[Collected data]
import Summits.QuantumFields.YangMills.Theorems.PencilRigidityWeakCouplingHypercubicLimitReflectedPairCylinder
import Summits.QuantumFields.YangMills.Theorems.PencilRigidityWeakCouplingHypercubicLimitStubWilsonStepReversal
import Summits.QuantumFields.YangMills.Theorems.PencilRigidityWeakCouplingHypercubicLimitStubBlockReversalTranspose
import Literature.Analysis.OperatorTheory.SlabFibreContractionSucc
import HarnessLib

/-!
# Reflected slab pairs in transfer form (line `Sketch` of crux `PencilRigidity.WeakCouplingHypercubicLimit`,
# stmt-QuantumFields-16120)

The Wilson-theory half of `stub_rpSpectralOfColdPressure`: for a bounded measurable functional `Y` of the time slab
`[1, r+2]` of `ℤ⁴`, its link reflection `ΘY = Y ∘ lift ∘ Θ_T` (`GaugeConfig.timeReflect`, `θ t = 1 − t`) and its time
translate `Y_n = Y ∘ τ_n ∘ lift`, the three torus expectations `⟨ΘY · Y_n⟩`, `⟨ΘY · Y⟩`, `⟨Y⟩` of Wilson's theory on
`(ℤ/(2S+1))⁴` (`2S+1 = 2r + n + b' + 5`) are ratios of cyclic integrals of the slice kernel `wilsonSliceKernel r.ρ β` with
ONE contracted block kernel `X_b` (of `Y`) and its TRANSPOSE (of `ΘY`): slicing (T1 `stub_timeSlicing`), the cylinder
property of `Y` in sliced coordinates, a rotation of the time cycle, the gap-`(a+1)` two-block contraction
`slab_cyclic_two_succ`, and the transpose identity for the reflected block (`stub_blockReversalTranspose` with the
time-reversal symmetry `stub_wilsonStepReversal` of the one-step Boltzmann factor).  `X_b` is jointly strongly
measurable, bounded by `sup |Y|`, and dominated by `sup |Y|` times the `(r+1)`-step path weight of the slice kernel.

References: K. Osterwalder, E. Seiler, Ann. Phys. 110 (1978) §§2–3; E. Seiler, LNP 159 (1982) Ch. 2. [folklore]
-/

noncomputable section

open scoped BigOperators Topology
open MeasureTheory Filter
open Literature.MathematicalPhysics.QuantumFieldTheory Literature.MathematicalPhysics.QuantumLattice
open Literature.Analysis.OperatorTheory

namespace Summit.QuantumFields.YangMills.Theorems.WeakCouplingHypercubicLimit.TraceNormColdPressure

[WORK REQUEST] Quote the data above verbatim from its first line to the line that includes "is jointly strongly", with both boundary lines retained.

[ANSWER BOX]
import Summits.QuantumFields.YangMills.Theorems.PencilRigidityWeakCouplingHypercubicLimitReflectedPairCylinder
import Summits.QuantumFields.YangMills.Theorems.PencilRigidityWeakCouplingHypercubicLimitStubWilsonStepReversal
import Summits.QuantumFields.YangMills.Theorems.PencilRigidityWeakCouplingHypercubicLimitStubBlockReversalTranspose
import Literature.Analysis.OperatorTheory.SlabFibreContractionSucc
import HarnessLib

/-!
# Reflected slab pairs in transfer form (line `Sketch` of crux `PencilRigidity.WeakCouplingHypercubicLimit`,
# stmt-QuantumFields-16120)

The Wilson-theory half of `stub_rpSpectralOfColdPressure`: for a bounded measurable functional `Y` of the time slab
`[1, r+2]` of `ℤ⁴`, its link reflection `ΘY = Y ∘ lift ∘ Θ_T` (`GaugeConfig.timeReflect`, `θ t = 1 − t`) and its time
translate `Y_n = Y ∘ τ_n ∘ lift`, the three torus expectations `⟨ΘY · Y_n⟩`, `⟨ΘY · Y⟩`, `⟨Y⟩` of Wilson's theory on
`(ℤ/(2S+1))⁴` (`2S+1 = 2r + n + b' + 5`) are ratios of cyclic integrals of the slice kernel `wilsonSliceKernel r.ρ β` with
ONE contracted block kernel `X_b` (of `Y`) and its TRANSPOSE (of `ΘY`): slicing (T1 `stub_timeSlicing`), the cylinder
property of `Y` in sliced coordinates, a rotation of the time cycle, the gap-`(a+1)` two-block contraction
`slab_cyclic_two_succ`, and the transpose identity for the reflected block (`stub_blockReversalTranspose` with the
time-reversal symmetry `stub_wilsonStepReversal` of the one-step Boltzmann factor).  `X_b` is jointly strongly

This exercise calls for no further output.